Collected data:
........

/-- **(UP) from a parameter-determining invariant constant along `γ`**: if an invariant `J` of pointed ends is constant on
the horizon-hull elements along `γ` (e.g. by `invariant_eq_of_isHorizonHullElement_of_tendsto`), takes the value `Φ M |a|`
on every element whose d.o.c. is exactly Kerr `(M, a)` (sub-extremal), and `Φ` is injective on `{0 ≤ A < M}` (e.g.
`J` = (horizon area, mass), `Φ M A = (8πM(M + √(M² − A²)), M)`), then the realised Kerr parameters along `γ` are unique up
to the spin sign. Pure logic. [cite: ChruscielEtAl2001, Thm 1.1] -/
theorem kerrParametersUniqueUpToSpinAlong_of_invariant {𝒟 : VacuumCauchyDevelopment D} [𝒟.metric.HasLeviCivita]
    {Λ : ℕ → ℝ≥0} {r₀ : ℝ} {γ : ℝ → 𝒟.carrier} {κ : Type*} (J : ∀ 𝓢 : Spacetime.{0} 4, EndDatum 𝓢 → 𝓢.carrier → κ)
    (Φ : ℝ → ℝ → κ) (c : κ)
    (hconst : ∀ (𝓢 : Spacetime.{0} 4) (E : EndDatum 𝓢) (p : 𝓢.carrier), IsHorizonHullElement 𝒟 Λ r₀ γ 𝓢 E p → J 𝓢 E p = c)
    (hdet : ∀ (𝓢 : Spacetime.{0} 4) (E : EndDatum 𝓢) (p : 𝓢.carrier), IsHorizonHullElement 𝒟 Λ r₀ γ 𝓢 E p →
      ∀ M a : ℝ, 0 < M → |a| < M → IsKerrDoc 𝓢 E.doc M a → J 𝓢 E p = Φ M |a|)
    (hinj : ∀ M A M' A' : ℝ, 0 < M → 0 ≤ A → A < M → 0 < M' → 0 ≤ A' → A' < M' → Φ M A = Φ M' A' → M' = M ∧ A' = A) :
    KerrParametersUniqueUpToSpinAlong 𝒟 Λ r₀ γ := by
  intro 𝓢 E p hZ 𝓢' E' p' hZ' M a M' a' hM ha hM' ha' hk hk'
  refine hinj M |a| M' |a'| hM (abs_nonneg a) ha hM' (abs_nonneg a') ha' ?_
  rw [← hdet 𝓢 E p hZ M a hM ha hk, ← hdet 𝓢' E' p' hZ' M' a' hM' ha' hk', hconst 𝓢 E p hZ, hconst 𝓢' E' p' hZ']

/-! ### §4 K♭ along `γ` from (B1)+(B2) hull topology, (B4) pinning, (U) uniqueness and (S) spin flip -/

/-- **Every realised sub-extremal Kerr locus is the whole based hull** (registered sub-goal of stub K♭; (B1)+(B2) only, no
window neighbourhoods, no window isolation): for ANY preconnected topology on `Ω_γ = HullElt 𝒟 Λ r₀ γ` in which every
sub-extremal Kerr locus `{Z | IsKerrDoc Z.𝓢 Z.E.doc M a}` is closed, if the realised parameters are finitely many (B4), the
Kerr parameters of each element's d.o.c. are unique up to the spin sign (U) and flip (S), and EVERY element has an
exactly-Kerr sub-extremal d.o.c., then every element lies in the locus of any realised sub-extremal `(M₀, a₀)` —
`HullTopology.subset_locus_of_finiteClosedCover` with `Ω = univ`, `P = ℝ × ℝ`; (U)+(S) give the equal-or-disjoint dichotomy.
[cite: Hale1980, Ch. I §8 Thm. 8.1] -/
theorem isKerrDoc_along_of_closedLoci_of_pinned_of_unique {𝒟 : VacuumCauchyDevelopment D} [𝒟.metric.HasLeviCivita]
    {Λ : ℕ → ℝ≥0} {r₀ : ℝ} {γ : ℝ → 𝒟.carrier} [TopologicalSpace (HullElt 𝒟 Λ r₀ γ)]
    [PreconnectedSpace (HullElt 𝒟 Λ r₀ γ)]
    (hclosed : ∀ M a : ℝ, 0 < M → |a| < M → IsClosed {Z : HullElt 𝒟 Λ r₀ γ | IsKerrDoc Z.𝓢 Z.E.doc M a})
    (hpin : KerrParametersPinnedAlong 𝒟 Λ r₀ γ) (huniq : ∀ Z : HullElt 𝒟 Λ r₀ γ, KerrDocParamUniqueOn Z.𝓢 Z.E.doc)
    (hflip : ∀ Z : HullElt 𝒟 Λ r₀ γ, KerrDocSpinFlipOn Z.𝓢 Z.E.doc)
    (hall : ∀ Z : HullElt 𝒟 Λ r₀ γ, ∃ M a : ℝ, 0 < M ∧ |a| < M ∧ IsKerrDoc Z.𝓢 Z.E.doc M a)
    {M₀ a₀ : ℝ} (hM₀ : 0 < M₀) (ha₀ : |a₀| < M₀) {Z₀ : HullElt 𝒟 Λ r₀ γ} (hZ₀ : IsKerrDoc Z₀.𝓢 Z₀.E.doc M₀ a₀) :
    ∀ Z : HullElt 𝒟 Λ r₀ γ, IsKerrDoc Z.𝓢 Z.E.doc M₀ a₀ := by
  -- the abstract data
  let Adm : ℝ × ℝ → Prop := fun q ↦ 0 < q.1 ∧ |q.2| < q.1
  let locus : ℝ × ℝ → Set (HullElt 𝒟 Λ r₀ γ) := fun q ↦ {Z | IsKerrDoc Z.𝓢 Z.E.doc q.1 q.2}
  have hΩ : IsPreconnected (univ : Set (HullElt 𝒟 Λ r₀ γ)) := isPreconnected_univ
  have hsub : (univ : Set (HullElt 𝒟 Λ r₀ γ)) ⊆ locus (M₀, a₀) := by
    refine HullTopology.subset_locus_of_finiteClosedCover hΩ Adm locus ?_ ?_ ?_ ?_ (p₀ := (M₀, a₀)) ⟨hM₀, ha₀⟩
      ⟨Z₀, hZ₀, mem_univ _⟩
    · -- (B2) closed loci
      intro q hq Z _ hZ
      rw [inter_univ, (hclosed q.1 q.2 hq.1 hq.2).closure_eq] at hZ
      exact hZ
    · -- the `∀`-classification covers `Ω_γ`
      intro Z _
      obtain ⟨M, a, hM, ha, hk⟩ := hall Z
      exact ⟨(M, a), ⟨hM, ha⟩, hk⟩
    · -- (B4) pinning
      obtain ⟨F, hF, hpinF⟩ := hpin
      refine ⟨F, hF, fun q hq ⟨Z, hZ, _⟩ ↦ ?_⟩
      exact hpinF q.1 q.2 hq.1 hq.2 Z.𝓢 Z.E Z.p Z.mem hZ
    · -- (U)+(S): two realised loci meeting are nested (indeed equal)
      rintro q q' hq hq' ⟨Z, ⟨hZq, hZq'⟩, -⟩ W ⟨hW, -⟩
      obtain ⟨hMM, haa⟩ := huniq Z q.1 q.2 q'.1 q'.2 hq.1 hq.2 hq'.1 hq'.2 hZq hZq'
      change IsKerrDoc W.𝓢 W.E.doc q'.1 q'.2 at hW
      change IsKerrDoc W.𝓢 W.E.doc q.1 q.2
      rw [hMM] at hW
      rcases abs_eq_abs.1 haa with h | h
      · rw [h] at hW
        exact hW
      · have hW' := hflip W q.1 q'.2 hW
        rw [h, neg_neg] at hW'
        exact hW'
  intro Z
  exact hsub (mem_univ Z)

........

> **What the task requires**: Could you repeat every record word for word?

> **Task answer**:
/-- **(UP) from a parameter-determining invariant constant along `γ`**: if an invariant `J` of pointed ends is constant on
the horizon-hull elements along `γ` (e.g. by `invariant_eq_of_isHorizonHullElement_of_tendsto`), takes the value `Φ M |a|`
on every element whose d.o.c. is exactly Kerr `(M, a)` (sub-extremal), and `Φ` is injective on `{0 ≤ A < M}` (e.g.
`J` = (horizon area, mass), `Φ M A = (8πM(M + √(M² − A²)), M)`), then the realised Kerr parameters along `γ` are unique up
to the spin sign. Pure logic. [cite: ChruscielEtAl2001, Thm 1.1] -/
theorem kerrParametersUniqueUpToSpinAlong_of_invariant {𝒟 : VacuumCauchyDevelopment D} [𝒟.metric.HasLeviCivita]
    {Λ : ℕ → ℝ≥0} {r₀ : ℝ} {γ : ℝ → 𝒟.carrier} {κ : Type*} (J : ∀ 𝓢 : Spacetime.{0} 4, EndDatum 𝓢 → 𝓢.carrier → κ)
    (Φ : ℝ → ℝ → κ) (c : κ)
    (hconst : ∀ (𝓢 : Spacetime.{0} 4) (E : EndDatum 𝓢) (p : 𝓢.carrier), IsHorizonHullElement 𝒟 Λ r₀ γ 𝓢 E p → J 𝓢 E p = c)
    (hdet : ∀ (𝓢 : Spacetime.{0} 4) (E : EndDatum 𝓢) (p : 𝓢.carrier), IsHorizonHullElement 𝒟 Λ r₀ γ 𝓢 E p →
      ∀ M a : ℝ, 0 < M → |a| < M → IsKerrDoc 𝓢 E.doc M a → J 𝓢 E p = Φ M |a|)
    (hinj : ∀ M A M' A' : ℝ, 0 < M → 0 ≤ A → A < M → 0 < M' → 0 ≤ A' → A' < M' → Φ M A = Φ M' A' → M' = M ∧ A' = A) :
    KerrParametersUniqueUpToSpinAlong 𝒟 Λ r₀ γ := by
  intro 𝓢 E p hZ 𝓢' E' p' hZ' M a M' a' hM ha hM' ha' hk hk'
  refine hinj M |a| M' |a'| hM (abs_nonneg a) ha hM' (abs_nonneg a') ha' ?_
  rw [← hdet 𝓢 E p hZ M a hM ha hk, ← hdet 𝓢' E' p' hZ' M' a' hM' ha' hk', hconst 𝓢 E p hZ, hconst 𝓢' E' p' hZ']

/-! ### §4 K♭ along `γ` from (B1)+(B2) hull topology, (B4) pinning, (U) uniqueness and (S) spin flip -/

/-- **Every realised sub-extremal Kerr locus is the whole based hull** (registered sub-goal of stub K♭; (B1)+(B2) only, no
window neighbourhoods, no window isolation): for ANY preconnected topology on `Ω_γ = HullElt 𝒟 Λ r₀ γ` in which every
sub-extremal Kerr locus `{Z | IsKerrDoc Z.𝓢 Z.E.doc M a}` is closed, if the realised parameters are finitely many (B4), the
Kerr parameters of each element's d.o.c. are unique up to the spin sign (U) and flip (S), and EVERY element has an
exactly-Kerr sub-extremal d.o.c., then every element lies in the locus of any realised sub-extremal `(M₀, a₀)` —
`HullTopology.subset_locus_of_finiteClosedCover` with `Ω = univ`, `P = ℝ × ℝ`; (U)+(S) give the equal-or-disjoint dichotomy.
[cite: Hale1980, Ch. I §8 Thm. 8.1] -/
theorem isKerrDoc_along_of_closedLoci_of_pinned_of_unique {𝒟 : VacuumCauchyDevelopment D} [𝒟.metric.HasLeviCivita]
    {Λ : ℕ → ℝ≥0} {r₀ : ℝ} {γ : ℝ → 𝒟.carrier} [TopologicalSpace (HullElt 𝒟 Λ r₀ γ)]
    [PreconnectedSpace (HullElt 𝒟 Λ r₀ γ)]
    (hclosed : ∀ M a : ℝ, 0 < M → |a| < M → IsClosed {Z : HullElt 𝒟 Λ r₀ γ | IsKerrDoc Z.𝓢 Z.E.doc M a})
    (hpin : KerrParametersPinnedAlong 𝒟 Λ r₀ γ) (huniq : ∀ Z : HullElt 𝒟 Λ r₀ γ, KerrDocParamUniqueOn Z.𝓢 Z.E.doc)
    (hflip : ∀ Z : HullElt 𝒟 Λ r₀ γ, KerrDocSpinFlipOn Z.𝓢 Z.E.doc)
    (hall : ∀ Z : HullElt 𝒟 Λ r₀ γ, ∃ M a : ℝ, 0 < M ∧ |a| < M ∧ IsKerrDoc Z.𝓢 Z.E.doc M a)
    {M₀ a₀ : ℝ} (hM₀ : 0 < M₀) (ha₀ : |a₀| < M₀) {Z₀ : HullElt 𝒟 Λ r₀ γ} (hZ₀ : IsKerrDoc Z₀.𝓢 Z₀.E.doc M₀ a₀) :
    ∀ Z : HullElt 𝒟 Λ r₀ γ, IsKerrDoc Z.𝓢 Z.E.doc M₀ a₀ := by
  -- the abstract data
  let Adm : ℝ × ℝ → Prop := fun q ↦ 0 < q.1 ∧ |q.2| < q.1
  let locus : ℝ × ℝ → Set (HullElt 𝒟 Λ r₀ γ) := fun q ↦ {Z | IsKerrDoc Z.𝓢 Z.E.doc q.1 q.2}
  have hΩ : IsPreconnected (univ : Set (HullElt 𝒟 Λ r₀ γ)) := isPreconnected_univ
  have hsub : (univ : Set (HullElt 𝒟 Λ r₀ γ)) ⊆ locus (M₀, a₀) := by
    refine HullTopology.subset_locus_of_finiteClosedCover hΩ Adm locus ?_ ?_ ?_ ?_ (p₀ := (M₀, a₀)) ⟨hM₀, ha₀⟩
      ⟨Z₀, hZ₀, mem_univ _⟩
    · -- (B2) closed loci
      intro q hq Z _ hZ
      rw [inter_univ, (hclosed q.1 q.2 hq.1 hq.2).closure_eq] at hZ
      exact hZ
    · -- the `∀`-classification covers `Ω_γ`
      intro Z _
      obtain ⟨M, a, hM, ha, hk⟩ := hall Z
      exact ⟨(M, a), ⟨hM, ha⟩, hk⟩
    · -- (B4) pinning
      obtain ⟨F, hF, hpinF⟩ := hpin
      refine ⟨F, hF, fun q hq ⟨Z, hZ, _⟩ ↦ ?_⟩
      exact hpinF q.1 q.2 hq.1 hq.2 Z.𝓢 Z.E Z.p Z.mem hZ
    · -- (U)+(S): two realised loci meeting are nested (indeed equal)
      rintro q q' hq hq' ⟨Z, ⟨hZq, hZq'⟩, -⟩ W ⟨hW, -⟩
      obtain ⟨hMM, haa⟩ := huniq Z q.1 q.2 q'.1 q'.2 hq.1 hq.2 hq'.1 hq'.2 hZq hZq'
      change IsKerrDoc W.𝓢 W.E.doc q'.1 q'.2 at hW
      change IsKerrDoc W.𝓢 W.E.doc q.1 q.2
      rw [hMM] at hW
      rcases abs_eq_abs.1 haa with h | h
      · rw [h] at hW
        exact hW
      · have hW' := hflip W q.1 q'.2 hW
        rw [h, neg_neg] at hW'
        exact hW'
  intro Z
  exact hsub (mem_univ Z)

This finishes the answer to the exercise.